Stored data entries
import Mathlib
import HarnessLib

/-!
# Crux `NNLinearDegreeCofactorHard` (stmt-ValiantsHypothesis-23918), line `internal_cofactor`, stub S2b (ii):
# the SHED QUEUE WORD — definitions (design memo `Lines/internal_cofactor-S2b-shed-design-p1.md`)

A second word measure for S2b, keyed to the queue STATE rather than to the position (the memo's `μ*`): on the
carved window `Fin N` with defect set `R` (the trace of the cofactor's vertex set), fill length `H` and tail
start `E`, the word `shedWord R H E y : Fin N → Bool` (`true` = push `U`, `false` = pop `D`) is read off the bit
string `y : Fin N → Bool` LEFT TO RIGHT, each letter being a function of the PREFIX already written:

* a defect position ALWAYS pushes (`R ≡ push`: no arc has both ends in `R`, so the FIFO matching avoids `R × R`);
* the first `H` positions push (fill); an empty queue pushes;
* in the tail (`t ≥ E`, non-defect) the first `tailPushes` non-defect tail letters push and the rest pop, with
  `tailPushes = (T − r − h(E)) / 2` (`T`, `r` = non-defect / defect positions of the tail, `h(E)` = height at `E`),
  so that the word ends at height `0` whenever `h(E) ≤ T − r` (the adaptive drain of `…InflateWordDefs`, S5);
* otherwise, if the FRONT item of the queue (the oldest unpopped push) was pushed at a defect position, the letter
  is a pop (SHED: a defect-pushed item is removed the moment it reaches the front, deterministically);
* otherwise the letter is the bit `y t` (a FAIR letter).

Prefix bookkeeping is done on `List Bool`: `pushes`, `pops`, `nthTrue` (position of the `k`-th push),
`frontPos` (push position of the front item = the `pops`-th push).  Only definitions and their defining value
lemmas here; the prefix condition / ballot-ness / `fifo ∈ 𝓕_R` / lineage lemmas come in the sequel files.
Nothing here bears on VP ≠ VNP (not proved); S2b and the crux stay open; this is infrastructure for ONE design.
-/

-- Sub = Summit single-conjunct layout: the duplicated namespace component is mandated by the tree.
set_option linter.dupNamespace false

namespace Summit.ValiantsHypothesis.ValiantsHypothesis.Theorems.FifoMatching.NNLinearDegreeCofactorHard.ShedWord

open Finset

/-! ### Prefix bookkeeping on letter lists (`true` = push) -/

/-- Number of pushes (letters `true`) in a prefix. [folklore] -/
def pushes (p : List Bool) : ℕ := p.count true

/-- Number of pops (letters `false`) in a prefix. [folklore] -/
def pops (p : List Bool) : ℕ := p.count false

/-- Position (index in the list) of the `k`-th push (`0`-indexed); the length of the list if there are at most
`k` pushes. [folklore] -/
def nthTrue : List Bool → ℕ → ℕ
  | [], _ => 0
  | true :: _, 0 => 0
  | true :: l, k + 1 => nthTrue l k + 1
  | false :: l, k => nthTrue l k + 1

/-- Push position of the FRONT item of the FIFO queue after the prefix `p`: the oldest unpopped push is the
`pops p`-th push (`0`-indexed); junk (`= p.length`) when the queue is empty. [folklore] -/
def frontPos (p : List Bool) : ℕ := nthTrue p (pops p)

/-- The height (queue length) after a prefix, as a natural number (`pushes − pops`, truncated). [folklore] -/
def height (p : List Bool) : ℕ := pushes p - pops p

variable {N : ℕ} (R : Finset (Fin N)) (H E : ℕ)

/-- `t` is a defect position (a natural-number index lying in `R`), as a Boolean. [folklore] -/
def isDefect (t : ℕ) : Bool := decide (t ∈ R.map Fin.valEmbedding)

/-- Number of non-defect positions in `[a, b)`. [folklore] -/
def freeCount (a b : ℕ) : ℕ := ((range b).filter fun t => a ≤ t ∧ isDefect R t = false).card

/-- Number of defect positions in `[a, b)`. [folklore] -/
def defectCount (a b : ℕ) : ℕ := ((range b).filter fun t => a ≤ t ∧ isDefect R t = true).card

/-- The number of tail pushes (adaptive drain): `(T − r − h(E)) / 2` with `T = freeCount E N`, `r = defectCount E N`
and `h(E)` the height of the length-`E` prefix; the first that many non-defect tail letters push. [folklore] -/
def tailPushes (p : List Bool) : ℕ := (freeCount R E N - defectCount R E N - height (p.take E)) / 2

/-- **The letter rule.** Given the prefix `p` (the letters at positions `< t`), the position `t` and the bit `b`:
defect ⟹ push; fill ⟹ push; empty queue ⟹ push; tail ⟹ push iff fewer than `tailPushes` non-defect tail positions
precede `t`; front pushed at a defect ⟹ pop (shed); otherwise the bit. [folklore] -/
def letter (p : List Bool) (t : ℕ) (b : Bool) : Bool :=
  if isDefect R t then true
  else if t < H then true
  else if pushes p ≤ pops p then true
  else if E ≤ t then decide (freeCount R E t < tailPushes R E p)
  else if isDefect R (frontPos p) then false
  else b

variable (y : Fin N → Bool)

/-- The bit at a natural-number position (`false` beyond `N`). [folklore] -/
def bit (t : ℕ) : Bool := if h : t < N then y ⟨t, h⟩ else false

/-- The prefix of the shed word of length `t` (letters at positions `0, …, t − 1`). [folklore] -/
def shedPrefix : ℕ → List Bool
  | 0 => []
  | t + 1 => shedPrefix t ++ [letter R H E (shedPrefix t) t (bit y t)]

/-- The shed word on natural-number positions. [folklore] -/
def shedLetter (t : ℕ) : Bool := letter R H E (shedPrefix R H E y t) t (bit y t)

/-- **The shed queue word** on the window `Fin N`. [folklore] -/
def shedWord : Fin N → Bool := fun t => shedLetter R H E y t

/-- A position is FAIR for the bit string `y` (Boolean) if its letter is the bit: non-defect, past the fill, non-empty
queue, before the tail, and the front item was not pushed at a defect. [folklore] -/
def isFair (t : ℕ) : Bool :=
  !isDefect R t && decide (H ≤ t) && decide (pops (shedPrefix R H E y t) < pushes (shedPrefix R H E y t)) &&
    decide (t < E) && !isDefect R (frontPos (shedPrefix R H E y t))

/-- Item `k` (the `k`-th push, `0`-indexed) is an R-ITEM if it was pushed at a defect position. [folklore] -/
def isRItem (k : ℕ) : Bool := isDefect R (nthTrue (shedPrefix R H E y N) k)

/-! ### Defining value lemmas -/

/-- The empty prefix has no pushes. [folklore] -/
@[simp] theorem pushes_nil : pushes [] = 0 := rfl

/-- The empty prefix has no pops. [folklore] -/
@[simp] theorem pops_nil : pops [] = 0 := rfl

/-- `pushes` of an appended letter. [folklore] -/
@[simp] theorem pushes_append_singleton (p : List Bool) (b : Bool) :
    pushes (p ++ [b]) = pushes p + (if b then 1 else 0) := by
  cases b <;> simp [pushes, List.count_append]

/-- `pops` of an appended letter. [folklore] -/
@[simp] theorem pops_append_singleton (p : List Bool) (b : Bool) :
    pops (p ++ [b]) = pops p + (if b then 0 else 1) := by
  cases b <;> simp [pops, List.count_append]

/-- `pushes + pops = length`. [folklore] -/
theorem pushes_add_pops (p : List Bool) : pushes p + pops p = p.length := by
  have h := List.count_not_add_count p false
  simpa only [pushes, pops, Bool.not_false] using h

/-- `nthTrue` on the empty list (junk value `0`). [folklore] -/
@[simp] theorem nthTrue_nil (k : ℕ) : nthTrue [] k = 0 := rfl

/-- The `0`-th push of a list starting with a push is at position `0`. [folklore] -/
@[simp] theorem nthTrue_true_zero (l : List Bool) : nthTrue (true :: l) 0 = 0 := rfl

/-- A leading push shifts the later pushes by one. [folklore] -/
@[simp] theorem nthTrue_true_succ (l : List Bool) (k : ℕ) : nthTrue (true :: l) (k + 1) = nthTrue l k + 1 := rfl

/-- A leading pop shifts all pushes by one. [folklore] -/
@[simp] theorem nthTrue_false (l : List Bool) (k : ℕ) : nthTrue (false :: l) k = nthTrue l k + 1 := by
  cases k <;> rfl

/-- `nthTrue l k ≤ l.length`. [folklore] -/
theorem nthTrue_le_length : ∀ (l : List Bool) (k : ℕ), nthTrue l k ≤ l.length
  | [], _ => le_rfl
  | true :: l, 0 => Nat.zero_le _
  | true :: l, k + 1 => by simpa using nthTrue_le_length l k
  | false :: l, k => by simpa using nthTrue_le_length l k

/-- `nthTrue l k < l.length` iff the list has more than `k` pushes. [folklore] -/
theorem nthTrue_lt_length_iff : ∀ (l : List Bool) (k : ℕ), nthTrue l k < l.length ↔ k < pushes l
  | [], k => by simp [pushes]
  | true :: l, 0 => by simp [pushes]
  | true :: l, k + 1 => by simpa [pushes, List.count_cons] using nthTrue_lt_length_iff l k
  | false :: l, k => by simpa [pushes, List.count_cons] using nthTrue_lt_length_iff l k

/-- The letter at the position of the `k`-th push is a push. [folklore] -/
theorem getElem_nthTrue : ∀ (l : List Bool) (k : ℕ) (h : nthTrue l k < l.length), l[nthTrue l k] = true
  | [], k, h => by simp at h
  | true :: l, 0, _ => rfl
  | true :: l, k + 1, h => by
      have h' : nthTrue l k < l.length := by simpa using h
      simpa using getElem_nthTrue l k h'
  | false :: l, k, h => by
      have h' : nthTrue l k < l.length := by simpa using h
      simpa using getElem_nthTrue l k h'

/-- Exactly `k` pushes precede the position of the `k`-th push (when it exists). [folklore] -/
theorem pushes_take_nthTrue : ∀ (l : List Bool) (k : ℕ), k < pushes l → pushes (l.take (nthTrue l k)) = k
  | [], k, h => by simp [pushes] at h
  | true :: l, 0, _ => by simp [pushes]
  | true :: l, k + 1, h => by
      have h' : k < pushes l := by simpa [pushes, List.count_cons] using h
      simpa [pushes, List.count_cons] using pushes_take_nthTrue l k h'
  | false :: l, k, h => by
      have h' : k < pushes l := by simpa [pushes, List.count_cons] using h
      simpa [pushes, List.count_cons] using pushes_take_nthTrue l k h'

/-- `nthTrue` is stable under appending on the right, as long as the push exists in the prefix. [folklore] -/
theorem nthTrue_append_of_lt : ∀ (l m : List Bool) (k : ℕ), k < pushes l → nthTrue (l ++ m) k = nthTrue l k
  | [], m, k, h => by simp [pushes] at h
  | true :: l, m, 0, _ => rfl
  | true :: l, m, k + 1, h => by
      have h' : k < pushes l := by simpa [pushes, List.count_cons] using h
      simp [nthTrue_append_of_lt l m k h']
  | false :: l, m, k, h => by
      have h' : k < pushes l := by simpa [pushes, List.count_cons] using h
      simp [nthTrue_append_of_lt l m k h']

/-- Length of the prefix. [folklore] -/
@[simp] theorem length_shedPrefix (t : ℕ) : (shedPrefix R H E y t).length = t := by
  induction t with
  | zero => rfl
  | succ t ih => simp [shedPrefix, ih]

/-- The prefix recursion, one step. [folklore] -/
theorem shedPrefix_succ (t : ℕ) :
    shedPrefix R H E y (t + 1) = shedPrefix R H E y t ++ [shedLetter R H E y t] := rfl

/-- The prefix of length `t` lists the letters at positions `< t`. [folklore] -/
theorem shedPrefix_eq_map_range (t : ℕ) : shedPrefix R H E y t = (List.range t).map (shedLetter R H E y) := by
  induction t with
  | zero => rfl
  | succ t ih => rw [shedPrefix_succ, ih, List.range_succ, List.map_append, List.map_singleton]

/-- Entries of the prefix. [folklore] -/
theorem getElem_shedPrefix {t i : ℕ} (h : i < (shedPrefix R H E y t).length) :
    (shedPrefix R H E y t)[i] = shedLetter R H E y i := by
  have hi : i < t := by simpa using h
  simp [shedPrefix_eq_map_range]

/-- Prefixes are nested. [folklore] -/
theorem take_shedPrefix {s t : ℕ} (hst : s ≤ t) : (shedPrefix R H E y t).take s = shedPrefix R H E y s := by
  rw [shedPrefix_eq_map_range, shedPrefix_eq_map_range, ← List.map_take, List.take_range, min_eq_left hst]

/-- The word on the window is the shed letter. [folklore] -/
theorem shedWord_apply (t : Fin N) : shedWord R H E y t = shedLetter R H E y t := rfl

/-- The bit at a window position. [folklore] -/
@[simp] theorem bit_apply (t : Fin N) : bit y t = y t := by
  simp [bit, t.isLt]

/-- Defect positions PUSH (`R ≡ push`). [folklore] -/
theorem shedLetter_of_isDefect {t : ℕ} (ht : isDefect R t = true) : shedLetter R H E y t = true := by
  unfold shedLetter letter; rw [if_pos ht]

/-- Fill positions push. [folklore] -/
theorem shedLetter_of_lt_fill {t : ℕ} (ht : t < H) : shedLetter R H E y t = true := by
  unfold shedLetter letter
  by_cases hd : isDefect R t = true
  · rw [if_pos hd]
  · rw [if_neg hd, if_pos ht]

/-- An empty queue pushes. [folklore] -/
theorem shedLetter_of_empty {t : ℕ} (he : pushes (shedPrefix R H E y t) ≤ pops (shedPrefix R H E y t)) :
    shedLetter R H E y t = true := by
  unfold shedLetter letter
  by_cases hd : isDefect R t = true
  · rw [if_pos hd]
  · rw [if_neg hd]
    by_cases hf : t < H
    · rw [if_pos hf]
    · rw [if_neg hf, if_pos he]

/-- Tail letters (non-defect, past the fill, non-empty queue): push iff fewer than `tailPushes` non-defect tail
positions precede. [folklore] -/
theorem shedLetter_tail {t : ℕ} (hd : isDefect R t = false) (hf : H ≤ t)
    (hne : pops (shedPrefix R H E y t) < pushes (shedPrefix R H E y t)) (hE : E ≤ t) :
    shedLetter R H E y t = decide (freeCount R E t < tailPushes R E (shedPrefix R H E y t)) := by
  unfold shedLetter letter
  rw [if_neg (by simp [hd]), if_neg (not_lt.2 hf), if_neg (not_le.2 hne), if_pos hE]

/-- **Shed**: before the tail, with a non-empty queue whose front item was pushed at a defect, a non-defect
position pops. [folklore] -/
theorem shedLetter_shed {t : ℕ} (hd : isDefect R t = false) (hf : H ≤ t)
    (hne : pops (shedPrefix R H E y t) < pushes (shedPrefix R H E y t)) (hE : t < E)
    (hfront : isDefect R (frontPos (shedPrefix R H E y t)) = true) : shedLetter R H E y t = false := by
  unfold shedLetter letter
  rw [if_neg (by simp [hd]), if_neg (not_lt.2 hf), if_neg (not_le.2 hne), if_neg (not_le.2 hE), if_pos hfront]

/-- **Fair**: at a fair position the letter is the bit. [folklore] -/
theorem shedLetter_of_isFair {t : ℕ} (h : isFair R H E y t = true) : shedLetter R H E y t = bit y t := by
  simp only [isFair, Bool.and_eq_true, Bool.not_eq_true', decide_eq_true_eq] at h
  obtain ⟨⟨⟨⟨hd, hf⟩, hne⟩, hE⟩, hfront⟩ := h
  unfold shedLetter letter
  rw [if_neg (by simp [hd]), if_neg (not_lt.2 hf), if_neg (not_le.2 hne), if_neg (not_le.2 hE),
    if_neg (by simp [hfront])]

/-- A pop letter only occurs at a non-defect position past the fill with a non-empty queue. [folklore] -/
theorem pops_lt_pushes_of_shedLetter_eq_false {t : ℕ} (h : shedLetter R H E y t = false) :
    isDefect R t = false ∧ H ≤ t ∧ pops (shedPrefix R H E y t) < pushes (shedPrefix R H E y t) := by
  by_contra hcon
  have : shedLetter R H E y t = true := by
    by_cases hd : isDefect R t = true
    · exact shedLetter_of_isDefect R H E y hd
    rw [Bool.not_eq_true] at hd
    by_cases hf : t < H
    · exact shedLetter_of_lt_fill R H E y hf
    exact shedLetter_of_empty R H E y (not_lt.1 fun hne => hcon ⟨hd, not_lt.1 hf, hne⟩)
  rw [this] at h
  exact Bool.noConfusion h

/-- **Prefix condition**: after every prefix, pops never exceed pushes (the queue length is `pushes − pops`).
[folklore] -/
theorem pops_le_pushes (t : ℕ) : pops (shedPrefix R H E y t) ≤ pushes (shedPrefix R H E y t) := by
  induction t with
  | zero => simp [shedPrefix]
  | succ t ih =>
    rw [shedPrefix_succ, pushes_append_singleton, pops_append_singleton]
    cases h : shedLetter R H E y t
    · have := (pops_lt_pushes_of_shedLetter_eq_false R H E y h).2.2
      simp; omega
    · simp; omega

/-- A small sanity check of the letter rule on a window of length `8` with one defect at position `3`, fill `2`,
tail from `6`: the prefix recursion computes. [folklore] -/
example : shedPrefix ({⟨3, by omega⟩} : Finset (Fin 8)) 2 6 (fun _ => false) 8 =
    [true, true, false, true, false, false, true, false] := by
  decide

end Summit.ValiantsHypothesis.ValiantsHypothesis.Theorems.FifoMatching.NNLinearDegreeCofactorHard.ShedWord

* * *

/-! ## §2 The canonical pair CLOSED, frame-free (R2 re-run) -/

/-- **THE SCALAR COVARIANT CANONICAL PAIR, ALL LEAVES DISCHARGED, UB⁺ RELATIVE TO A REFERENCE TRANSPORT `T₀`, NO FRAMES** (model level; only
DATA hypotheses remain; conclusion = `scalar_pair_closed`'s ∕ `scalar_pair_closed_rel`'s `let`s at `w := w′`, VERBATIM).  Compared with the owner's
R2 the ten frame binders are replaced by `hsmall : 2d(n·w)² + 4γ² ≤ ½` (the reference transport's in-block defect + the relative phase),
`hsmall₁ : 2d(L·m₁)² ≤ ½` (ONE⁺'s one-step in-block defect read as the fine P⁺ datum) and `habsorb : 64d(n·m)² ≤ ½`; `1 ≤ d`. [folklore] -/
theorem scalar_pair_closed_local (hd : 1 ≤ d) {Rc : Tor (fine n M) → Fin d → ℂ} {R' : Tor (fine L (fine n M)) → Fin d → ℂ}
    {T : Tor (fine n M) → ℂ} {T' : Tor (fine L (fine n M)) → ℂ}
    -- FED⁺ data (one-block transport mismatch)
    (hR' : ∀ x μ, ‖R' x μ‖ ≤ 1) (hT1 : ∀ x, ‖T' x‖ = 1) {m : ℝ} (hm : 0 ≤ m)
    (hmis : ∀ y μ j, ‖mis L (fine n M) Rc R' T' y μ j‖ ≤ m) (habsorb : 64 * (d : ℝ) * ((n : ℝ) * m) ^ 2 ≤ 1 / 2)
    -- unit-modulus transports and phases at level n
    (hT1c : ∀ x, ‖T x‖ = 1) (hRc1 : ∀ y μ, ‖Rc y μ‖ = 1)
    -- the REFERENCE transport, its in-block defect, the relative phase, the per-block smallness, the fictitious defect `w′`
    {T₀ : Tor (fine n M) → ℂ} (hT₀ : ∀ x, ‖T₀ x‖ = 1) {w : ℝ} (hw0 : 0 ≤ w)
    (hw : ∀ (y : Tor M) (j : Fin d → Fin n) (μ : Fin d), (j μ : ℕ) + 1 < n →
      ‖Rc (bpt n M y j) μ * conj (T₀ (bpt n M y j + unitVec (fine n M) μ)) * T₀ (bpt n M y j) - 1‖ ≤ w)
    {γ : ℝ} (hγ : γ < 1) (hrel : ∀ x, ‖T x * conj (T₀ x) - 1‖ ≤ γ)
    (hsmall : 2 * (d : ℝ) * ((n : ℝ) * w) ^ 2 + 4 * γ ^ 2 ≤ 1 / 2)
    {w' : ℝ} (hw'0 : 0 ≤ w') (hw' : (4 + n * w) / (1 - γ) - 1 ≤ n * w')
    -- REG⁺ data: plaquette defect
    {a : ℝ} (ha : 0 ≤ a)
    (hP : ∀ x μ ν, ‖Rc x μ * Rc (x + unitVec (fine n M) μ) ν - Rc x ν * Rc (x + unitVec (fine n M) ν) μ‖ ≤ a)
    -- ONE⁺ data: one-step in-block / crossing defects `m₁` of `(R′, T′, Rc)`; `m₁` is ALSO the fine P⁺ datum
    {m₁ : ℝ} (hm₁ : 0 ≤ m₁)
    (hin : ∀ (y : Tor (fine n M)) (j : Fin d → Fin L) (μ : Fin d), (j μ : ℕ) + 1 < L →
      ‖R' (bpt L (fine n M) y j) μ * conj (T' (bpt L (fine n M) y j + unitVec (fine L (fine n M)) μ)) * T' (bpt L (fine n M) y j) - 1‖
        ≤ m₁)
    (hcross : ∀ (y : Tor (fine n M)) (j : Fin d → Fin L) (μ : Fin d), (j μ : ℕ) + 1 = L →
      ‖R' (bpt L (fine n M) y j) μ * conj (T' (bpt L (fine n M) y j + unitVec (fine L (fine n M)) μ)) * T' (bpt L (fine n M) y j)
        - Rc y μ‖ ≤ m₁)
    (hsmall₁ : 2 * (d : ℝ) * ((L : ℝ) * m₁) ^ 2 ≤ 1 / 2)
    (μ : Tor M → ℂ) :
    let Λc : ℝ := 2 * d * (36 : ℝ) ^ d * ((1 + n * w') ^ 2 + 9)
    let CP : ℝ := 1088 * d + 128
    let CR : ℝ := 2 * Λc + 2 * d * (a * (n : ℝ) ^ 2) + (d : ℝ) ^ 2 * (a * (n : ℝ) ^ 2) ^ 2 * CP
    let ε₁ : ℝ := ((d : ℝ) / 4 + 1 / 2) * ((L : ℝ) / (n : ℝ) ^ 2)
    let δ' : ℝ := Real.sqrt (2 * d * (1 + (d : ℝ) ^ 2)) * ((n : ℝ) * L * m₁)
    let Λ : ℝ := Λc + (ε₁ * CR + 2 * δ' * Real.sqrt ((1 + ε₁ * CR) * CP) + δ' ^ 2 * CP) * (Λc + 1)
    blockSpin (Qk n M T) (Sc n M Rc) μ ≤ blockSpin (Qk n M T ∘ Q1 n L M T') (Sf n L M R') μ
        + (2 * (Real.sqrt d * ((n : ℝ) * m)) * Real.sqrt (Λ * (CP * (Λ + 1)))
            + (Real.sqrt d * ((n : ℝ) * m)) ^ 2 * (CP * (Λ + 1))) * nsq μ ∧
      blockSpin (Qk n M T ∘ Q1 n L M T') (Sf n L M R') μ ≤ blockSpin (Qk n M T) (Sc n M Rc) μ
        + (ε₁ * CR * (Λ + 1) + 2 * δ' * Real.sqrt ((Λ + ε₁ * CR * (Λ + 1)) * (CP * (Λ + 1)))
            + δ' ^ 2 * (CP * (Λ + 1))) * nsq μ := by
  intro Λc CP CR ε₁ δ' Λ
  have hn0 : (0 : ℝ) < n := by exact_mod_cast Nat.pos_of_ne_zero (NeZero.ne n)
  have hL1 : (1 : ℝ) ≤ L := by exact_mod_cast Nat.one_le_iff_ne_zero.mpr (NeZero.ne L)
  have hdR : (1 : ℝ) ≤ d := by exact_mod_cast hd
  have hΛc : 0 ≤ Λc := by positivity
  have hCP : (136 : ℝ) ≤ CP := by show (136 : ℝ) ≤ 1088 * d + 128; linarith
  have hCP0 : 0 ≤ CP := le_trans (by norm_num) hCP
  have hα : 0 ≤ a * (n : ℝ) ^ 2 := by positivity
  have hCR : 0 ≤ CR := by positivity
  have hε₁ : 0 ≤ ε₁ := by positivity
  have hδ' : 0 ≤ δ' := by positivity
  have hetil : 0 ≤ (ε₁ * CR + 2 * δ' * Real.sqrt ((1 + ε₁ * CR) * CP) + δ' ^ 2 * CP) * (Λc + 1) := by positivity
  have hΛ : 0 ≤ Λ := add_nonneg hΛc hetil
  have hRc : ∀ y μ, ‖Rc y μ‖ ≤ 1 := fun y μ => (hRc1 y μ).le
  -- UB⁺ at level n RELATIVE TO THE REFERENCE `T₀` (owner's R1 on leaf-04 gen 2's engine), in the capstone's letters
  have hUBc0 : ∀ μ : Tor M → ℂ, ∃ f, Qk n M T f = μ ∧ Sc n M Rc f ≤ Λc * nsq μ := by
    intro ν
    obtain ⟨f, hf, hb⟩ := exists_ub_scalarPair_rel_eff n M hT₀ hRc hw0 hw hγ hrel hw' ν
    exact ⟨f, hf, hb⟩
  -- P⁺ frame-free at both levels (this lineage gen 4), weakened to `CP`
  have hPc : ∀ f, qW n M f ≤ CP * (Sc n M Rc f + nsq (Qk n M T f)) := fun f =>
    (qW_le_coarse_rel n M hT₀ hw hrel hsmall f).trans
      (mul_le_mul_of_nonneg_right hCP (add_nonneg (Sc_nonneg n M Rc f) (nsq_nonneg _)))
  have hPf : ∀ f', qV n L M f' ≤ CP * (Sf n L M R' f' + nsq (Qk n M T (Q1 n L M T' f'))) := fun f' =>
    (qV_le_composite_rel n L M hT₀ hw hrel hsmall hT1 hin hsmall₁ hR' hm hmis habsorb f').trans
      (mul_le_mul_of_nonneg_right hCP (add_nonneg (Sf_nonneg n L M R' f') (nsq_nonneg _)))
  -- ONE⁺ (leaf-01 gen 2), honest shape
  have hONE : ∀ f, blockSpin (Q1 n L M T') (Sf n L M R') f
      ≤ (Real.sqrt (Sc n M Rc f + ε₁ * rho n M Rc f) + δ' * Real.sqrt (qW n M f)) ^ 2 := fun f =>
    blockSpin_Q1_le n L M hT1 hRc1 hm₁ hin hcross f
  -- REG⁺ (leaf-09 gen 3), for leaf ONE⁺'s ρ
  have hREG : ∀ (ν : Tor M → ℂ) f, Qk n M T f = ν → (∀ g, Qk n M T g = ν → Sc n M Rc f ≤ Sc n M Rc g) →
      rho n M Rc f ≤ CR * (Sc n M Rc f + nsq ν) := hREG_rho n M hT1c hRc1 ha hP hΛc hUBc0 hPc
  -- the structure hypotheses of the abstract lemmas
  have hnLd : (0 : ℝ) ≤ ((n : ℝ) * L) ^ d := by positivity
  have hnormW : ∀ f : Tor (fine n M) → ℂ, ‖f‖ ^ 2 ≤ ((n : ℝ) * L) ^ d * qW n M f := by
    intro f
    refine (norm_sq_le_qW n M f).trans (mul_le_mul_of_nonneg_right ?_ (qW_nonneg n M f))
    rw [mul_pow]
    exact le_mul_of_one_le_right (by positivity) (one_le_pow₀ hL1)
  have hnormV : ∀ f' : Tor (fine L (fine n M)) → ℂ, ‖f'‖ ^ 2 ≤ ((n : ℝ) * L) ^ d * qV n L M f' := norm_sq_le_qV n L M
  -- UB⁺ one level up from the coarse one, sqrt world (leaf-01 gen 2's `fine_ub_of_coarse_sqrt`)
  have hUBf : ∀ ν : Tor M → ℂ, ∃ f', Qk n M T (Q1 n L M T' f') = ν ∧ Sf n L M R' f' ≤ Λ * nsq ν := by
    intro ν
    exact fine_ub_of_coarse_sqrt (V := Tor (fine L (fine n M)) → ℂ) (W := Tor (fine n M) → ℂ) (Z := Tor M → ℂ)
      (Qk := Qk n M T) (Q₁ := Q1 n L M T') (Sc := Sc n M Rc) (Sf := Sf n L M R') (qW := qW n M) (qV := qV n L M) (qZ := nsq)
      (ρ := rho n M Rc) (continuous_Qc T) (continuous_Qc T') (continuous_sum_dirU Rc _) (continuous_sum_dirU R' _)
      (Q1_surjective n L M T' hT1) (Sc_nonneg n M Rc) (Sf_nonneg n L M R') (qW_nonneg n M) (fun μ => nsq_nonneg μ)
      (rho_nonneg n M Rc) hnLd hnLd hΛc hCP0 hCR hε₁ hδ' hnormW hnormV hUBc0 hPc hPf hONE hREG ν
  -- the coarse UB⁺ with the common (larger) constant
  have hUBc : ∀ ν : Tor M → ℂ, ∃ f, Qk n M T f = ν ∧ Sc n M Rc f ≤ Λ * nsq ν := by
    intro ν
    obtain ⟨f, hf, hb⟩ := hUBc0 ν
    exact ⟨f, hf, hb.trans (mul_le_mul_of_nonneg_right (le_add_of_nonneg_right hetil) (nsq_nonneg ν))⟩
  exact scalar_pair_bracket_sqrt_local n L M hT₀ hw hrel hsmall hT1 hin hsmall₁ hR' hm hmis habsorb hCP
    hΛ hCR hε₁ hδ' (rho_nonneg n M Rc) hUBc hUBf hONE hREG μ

**Aim of the task**
Copy down each line in the entries that has the word "drain".

**Answer to the exercise**
  so that the word ends at height `0` whenever `h(E) ≤ T − r` (the adaptive drain of `…InflateWordDefs`, S5);
/-- The number of tail pushes (adaptive drain): `(T − r − h(E)) / 2` with `T = freeCount E N`, `r = defectCount E N`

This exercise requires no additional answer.